» RECORDS SUPPLIED:

+ + +

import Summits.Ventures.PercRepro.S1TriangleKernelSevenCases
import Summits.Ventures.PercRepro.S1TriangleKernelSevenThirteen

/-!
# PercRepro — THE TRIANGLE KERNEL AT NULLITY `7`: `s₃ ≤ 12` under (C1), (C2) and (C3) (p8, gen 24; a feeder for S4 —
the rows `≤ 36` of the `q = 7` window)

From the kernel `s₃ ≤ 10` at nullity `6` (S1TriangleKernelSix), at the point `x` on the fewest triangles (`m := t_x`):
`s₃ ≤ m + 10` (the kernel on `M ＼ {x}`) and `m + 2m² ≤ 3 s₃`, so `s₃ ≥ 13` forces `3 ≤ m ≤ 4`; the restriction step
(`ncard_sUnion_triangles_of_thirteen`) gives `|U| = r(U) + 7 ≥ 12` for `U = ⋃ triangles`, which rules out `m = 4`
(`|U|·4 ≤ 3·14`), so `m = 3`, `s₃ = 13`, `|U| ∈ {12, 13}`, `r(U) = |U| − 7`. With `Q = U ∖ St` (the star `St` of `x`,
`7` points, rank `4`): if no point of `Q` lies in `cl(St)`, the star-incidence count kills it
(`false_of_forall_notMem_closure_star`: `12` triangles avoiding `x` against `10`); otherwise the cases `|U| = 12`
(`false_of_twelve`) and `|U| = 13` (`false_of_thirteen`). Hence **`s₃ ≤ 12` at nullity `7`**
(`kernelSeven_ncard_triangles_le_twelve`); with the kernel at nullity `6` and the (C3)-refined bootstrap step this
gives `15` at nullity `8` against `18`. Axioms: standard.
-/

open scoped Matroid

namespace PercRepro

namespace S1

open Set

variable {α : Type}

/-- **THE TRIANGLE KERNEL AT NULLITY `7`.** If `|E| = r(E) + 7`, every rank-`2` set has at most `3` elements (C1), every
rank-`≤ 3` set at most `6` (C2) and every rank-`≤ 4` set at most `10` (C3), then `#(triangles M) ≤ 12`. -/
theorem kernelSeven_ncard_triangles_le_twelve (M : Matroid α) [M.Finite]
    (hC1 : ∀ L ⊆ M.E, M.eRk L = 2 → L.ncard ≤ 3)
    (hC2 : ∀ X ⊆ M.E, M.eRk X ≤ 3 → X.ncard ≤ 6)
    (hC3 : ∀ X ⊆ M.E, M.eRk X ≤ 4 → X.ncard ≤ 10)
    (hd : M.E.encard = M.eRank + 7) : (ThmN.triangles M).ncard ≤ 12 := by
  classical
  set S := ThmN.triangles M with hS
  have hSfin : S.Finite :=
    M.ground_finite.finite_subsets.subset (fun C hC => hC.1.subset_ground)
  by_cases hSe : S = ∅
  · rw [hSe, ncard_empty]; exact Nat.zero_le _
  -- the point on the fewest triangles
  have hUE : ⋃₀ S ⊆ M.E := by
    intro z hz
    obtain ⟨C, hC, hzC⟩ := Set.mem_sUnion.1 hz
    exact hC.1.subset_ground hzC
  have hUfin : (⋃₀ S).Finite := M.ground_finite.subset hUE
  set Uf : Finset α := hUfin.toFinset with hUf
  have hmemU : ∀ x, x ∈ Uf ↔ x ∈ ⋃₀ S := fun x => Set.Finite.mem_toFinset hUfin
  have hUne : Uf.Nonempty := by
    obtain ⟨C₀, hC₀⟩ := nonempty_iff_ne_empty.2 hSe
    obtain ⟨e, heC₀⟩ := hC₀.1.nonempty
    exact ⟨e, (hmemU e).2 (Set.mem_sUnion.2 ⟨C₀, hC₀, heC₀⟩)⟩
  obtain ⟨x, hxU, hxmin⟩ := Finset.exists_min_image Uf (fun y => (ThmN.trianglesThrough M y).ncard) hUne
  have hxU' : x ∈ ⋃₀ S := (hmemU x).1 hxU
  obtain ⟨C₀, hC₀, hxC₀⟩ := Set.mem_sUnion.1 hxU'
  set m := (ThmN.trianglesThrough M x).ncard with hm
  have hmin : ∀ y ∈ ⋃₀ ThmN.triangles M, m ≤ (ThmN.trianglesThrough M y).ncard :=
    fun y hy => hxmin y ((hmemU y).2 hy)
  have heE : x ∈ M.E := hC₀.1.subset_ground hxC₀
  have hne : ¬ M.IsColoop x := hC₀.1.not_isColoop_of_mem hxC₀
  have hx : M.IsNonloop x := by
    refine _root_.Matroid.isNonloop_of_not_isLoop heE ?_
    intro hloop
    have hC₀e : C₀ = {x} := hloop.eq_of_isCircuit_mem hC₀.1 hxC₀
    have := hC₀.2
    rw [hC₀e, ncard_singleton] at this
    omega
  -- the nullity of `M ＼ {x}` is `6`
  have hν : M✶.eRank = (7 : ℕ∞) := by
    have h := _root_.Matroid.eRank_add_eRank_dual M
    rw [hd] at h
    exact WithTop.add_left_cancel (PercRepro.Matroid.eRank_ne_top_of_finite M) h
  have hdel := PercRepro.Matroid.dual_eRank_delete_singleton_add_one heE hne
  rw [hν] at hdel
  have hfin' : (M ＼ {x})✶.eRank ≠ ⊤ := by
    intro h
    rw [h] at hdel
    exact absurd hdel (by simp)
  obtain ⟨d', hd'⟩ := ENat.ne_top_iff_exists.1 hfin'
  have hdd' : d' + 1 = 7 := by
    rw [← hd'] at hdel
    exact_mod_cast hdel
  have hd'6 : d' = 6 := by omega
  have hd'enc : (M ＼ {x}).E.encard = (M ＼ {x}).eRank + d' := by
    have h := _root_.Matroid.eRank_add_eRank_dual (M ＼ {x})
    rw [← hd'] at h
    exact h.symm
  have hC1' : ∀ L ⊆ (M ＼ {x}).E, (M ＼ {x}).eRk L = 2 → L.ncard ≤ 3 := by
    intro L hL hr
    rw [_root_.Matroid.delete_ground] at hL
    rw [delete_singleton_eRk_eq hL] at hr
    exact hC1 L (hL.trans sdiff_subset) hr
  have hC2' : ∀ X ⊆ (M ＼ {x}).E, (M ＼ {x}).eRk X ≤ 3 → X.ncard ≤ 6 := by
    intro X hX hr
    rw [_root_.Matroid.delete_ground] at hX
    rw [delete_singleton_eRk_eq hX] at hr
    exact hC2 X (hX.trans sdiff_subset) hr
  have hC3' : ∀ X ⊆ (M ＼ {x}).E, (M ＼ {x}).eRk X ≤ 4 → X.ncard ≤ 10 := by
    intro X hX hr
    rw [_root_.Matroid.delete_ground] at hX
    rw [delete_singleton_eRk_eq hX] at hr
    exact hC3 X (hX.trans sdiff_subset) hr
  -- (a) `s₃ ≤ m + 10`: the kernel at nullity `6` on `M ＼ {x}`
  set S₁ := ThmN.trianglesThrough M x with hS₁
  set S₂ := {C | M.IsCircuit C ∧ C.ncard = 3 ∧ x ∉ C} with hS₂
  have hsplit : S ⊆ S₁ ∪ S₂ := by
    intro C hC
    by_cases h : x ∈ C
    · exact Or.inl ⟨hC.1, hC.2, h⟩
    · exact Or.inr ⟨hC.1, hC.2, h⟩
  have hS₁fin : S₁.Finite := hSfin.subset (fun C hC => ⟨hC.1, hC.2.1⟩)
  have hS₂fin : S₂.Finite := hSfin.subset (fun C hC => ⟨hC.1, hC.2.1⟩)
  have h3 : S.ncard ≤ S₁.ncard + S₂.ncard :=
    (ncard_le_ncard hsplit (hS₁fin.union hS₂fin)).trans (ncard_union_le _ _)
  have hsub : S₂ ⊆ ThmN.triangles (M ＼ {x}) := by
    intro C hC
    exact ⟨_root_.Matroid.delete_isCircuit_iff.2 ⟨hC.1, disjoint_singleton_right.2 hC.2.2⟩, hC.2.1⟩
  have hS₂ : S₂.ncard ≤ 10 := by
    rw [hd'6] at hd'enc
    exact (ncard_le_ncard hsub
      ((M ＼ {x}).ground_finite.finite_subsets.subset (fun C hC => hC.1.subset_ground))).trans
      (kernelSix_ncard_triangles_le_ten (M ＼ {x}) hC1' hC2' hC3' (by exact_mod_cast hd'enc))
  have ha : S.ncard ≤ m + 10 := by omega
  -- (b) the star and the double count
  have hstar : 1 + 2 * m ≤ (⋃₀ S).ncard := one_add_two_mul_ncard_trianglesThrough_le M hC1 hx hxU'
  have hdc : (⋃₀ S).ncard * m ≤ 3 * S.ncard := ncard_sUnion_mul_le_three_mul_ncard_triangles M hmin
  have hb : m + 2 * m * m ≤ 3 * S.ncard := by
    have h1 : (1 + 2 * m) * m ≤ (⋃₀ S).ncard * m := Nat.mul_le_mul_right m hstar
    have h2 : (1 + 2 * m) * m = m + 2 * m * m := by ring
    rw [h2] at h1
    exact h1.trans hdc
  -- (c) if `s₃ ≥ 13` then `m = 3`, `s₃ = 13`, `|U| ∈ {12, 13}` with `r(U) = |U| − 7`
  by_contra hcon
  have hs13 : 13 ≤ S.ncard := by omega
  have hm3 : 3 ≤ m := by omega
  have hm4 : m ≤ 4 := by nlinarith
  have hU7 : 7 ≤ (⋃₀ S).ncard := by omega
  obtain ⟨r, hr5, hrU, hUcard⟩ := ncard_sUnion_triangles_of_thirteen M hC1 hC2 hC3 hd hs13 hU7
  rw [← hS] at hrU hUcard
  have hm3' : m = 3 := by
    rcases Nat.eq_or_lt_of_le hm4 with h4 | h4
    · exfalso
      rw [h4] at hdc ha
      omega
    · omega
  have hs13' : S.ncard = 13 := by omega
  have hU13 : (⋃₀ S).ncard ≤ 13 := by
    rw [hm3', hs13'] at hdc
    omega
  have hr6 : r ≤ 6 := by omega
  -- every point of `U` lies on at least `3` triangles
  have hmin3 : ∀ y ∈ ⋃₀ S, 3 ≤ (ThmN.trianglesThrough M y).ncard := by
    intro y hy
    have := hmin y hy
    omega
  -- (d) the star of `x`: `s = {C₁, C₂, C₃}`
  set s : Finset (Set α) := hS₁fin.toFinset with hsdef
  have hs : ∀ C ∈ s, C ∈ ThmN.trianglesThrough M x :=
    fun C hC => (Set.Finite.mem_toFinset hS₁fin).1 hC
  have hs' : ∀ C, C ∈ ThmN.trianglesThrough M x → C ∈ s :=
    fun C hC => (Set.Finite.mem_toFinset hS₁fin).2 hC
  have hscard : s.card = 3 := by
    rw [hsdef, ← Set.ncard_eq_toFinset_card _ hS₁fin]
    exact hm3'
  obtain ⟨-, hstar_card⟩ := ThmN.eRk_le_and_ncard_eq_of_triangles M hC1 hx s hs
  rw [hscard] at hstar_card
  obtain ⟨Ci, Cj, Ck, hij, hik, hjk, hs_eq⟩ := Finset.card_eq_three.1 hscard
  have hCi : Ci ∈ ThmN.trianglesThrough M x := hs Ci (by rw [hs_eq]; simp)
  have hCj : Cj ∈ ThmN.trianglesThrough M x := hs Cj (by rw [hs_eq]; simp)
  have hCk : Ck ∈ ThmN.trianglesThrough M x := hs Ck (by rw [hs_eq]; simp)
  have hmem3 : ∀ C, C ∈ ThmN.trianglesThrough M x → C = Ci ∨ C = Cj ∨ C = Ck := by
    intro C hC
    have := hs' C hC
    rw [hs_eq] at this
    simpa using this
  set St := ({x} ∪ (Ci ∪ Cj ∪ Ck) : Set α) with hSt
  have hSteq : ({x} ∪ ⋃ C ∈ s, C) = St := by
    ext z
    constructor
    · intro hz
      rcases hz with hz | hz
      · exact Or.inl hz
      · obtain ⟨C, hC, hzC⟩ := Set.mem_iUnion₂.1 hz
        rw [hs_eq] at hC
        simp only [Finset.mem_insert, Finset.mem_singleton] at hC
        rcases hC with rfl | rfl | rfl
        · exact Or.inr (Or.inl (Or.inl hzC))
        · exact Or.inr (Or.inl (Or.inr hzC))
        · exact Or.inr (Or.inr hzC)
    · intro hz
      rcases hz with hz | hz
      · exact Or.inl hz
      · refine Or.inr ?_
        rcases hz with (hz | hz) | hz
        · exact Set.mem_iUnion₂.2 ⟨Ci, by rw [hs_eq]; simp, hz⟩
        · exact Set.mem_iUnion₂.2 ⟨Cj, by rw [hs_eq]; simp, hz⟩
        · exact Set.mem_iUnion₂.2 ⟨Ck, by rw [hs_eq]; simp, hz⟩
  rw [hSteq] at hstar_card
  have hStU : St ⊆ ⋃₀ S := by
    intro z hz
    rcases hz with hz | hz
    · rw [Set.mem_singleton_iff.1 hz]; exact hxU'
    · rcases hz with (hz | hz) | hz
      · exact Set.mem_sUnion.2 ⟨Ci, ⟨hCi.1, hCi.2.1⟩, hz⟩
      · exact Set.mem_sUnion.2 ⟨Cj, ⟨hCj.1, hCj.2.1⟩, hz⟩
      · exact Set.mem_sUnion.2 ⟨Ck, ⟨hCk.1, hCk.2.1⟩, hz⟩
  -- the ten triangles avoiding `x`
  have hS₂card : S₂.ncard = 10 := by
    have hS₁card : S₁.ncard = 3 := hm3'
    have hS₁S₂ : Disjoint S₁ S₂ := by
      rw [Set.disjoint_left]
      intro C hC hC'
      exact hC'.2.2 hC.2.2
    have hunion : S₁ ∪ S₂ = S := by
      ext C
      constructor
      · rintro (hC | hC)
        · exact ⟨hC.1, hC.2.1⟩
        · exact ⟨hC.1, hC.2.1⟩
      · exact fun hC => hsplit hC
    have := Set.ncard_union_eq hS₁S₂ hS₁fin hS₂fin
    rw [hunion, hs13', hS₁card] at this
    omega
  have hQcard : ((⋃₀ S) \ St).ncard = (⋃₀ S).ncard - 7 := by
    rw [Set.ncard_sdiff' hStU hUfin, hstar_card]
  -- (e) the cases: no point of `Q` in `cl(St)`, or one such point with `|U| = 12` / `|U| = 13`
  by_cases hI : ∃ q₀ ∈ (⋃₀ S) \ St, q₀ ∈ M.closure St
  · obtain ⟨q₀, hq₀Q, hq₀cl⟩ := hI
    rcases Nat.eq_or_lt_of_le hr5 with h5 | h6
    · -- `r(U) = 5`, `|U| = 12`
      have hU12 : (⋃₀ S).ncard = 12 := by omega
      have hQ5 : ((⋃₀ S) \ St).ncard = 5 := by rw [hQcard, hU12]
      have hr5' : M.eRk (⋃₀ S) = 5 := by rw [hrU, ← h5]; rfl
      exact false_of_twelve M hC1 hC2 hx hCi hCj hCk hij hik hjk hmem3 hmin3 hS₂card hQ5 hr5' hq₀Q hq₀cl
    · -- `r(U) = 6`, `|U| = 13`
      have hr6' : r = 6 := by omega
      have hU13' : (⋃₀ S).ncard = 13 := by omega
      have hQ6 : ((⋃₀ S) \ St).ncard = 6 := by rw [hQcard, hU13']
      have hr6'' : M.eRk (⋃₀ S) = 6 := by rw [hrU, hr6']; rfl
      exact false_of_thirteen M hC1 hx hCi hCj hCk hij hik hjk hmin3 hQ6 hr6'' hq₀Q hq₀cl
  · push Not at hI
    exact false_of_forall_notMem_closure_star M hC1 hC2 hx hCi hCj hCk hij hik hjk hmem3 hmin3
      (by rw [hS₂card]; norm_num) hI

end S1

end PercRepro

+ + +

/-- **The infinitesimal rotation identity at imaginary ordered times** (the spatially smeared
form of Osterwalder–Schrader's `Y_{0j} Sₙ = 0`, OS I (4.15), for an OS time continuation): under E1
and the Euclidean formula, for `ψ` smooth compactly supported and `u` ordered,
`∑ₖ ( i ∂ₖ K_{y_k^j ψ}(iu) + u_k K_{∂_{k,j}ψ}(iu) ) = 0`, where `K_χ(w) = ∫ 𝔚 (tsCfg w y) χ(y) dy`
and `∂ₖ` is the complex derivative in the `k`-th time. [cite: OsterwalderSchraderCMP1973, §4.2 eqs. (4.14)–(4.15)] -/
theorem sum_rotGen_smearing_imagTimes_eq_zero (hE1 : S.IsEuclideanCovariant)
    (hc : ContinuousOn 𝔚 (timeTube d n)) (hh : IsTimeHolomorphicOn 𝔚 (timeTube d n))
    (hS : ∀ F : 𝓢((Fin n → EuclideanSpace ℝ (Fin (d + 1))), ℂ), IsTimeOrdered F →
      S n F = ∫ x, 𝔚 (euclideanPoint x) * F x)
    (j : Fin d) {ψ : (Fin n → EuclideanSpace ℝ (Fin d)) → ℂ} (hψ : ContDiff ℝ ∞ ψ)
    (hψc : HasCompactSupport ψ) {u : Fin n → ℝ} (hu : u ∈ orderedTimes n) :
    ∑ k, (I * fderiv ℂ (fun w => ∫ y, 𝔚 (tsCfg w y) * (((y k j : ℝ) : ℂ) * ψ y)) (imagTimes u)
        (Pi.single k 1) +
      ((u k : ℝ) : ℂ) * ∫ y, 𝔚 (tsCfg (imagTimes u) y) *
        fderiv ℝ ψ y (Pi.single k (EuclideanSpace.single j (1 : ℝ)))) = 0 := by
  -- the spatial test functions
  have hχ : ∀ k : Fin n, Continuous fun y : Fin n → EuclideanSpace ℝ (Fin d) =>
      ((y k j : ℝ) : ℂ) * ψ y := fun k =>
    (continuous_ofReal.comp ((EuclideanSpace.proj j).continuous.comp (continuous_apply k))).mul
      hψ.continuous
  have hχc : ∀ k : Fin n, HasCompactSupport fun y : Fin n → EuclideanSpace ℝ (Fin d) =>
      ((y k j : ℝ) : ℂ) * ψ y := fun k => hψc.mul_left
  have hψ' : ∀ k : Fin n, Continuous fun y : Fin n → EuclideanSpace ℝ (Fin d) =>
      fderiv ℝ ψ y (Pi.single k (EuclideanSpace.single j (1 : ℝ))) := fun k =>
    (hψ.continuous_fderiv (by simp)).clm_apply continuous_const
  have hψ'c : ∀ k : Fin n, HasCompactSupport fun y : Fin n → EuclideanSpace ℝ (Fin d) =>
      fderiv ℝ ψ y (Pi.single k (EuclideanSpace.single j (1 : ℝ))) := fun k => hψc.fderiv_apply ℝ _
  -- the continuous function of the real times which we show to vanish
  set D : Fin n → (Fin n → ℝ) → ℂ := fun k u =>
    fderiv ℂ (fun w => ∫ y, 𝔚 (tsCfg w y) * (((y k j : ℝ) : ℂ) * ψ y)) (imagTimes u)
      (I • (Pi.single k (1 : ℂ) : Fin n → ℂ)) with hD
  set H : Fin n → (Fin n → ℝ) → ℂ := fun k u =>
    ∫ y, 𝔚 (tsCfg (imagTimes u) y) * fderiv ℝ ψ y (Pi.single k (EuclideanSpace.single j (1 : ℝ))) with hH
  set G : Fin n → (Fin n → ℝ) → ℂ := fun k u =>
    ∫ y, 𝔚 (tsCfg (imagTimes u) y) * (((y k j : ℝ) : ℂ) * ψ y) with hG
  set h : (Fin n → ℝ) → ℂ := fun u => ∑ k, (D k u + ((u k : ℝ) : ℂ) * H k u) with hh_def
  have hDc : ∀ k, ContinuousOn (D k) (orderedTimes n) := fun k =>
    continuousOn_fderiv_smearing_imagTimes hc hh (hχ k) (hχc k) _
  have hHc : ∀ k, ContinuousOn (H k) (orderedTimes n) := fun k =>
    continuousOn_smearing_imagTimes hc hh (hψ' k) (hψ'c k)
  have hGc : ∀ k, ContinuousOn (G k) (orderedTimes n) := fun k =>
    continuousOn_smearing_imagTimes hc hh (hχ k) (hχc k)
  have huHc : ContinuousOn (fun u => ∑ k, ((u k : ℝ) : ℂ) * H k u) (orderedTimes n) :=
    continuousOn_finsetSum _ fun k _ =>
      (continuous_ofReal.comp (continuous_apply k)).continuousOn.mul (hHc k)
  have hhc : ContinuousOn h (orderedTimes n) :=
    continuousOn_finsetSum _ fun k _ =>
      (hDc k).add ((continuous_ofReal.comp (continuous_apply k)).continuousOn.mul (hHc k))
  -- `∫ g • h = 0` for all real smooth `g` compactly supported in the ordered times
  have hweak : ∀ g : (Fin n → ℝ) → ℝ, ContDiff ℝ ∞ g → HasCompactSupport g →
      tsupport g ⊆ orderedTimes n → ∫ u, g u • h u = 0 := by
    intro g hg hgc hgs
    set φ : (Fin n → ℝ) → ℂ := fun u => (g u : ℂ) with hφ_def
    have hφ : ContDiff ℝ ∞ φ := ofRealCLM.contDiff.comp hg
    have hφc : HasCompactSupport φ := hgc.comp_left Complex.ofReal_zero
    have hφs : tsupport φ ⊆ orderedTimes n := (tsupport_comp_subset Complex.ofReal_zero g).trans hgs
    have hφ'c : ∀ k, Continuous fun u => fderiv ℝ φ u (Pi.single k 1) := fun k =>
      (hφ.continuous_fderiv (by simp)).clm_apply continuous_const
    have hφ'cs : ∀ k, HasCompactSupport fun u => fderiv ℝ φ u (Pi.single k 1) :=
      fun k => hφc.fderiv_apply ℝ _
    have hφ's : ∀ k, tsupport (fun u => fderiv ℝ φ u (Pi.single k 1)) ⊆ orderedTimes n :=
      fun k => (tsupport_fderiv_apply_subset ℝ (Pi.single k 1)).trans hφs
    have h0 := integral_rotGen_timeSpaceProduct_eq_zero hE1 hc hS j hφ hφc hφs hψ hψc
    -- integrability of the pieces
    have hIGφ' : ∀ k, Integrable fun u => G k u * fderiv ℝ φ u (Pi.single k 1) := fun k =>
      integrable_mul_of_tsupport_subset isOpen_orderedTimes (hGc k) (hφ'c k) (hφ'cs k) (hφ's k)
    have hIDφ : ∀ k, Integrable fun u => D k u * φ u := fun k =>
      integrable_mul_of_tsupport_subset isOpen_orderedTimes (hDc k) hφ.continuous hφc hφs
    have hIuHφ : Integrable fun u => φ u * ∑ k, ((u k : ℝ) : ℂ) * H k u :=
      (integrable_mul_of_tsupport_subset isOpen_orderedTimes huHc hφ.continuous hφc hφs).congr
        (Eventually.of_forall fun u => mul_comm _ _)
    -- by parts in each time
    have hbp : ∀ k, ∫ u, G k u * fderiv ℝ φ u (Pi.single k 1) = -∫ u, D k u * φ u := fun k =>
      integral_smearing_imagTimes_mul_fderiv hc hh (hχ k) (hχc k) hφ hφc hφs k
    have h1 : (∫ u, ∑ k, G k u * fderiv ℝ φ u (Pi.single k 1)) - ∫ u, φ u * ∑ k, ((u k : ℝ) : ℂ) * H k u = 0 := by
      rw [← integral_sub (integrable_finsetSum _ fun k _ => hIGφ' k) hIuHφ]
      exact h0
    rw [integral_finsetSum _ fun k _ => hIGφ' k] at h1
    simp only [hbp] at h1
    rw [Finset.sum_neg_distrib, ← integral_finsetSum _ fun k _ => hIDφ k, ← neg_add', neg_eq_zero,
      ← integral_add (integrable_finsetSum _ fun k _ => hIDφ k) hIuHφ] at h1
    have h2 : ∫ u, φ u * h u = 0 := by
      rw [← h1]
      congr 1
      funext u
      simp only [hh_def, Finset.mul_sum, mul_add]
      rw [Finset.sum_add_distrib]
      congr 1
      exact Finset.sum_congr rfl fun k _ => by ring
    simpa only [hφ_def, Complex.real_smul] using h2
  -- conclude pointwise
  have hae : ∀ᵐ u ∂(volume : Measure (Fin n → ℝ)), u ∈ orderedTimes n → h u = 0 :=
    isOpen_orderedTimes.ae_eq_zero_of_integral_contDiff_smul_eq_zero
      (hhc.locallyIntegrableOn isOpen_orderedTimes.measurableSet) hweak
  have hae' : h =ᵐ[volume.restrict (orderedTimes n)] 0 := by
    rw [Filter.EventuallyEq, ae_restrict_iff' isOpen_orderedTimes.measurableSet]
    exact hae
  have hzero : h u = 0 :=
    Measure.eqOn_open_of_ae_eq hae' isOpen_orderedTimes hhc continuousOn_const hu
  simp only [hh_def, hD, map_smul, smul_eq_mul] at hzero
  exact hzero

+ + +

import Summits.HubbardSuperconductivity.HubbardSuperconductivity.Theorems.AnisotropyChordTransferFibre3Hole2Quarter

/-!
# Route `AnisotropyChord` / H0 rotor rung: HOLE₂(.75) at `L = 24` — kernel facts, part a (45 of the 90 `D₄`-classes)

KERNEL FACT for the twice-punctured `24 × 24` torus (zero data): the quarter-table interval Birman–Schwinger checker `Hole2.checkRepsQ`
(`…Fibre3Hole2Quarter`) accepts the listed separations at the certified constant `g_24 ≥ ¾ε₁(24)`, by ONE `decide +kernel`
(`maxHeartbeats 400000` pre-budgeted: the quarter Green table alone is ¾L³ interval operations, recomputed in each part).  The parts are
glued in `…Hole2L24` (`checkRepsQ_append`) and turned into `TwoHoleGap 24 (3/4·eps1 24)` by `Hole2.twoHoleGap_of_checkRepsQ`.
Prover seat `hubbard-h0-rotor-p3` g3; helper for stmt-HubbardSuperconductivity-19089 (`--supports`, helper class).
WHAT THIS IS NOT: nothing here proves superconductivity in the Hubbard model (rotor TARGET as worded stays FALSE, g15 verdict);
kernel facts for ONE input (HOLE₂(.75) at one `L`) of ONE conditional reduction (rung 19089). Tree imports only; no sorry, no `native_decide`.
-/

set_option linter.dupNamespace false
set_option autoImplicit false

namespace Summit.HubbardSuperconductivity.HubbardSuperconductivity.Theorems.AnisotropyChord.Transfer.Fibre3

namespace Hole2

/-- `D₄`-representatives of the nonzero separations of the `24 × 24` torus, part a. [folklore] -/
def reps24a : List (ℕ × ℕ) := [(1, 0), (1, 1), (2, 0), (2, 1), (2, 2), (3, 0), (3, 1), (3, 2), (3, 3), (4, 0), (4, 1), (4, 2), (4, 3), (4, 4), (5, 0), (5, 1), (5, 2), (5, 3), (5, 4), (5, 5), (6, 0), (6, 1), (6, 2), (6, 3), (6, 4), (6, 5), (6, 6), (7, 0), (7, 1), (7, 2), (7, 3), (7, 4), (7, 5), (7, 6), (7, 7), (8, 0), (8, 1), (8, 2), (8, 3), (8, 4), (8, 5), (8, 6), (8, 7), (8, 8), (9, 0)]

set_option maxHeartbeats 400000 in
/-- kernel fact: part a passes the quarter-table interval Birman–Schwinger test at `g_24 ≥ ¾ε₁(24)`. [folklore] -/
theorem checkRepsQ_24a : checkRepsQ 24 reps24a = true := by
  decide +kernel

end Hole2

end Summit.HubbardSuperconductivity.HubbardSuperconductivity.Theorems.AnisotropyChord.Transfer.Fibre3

+ + +

» THE TASK:
Beginning with the line above that contains "refine _root_.Matroid.isNonloop_of_not_isLoop heE", copy each line exactly up to and including the line that contains "set S₁ := ThmN.trianglesThrough", and go no further.

» SOLUTION BELOW:
    refine _root_.Matroid.isNonloop_of_not_isLoop heE ?_
    intro hloop
    have hC₀e : C₀ = {x} := hloop.eq_of_isCircuit_mem hC₀.1 hxC₀
    have := hC₀.2
    rw [hC₀e, ncard_singleton] at this
    omega
  -- the nullity of `M ＼ {x}` is `6`
  have hν : M✶.eRank = (7 : ℕ∞) := by
    have h := _root_.Matroid.eRank_add_eRank_dual M
    rw [hd] at h
    exact WithTop.add_left_cancel (PercRepro.Matroid.eRank_ne_top_of_finite M) h
  have hdel := PercRepro.Matroid.dual_eRank_delete_singleton_add_one heE hne
  rw [hν] at hdel
  have hfin' : (M ＼ {x})✶.eRank ≠ ⊤ := by
    intro h
    rw [h] at hdel
    exact absurd hdel (by simp)
  obtain ⟨d', hd'⟩ := ENat.ne_top_iff_exists.1 hfin'
  have hdd' : d' + 1 = 7 := by
    rw [← hd'] at hdel
    exact_mod_cast hdel
  have hd'6 : d' = 6 := by omega
  have hd'enc : (M ＼ {x}).E.encard = (M ＼ {x}).eRank + d' := by
    have h := _root_.Matroid.eRank_add_eRank_dual (M ＼ {x})
    rw [← hd'] at h
    exact h.symm
  have hC1' : ∀ L ⊆ (M ＼ {x}).E, (M ＼ {x}).eRk L = 2 → L.ncard ≤ 3 := by
    intro L hL hr
    rw [_root_.Matroid.delete_ground] at hL
    rw [delete_singleton_eRk_eq hL] at hr
    exact hC1 L (hL.trans sdiff_subset) hr
  have hC2' : ∀ X ⊆ (M ＼ {x}).E, (M ＼ {x}).eRk X ≤ 3 → X.ncard ≤ 6 := by
    intro X hX hr
    rw [_root_.Matroid.delete_ground] at hX
    rw [delete_singleton_eRk_eq hX] at hr
    exact hC2 X (hX.trans sdiff_subset) hr
  have hC3' : ∀ X ⊆ (M ＼ {x}).E, (M ＼ {x}).eRk X ≤ 4 → X.ncard ≤ 10 := by
    intro X hX hr
    rw [_root_.Matroid.delete_ground] at hX
    rw [delete_singleton_eRk_eq hX] at hr
    exact hC3 X (hX.trans sdiff_subset) hr
  -- (a) `s₃ ≤ m + 10`: the kernel at nullity `6` on `M ＼ {x}`
  set S₁ := ThmN.trianglesThrough M x with hS₁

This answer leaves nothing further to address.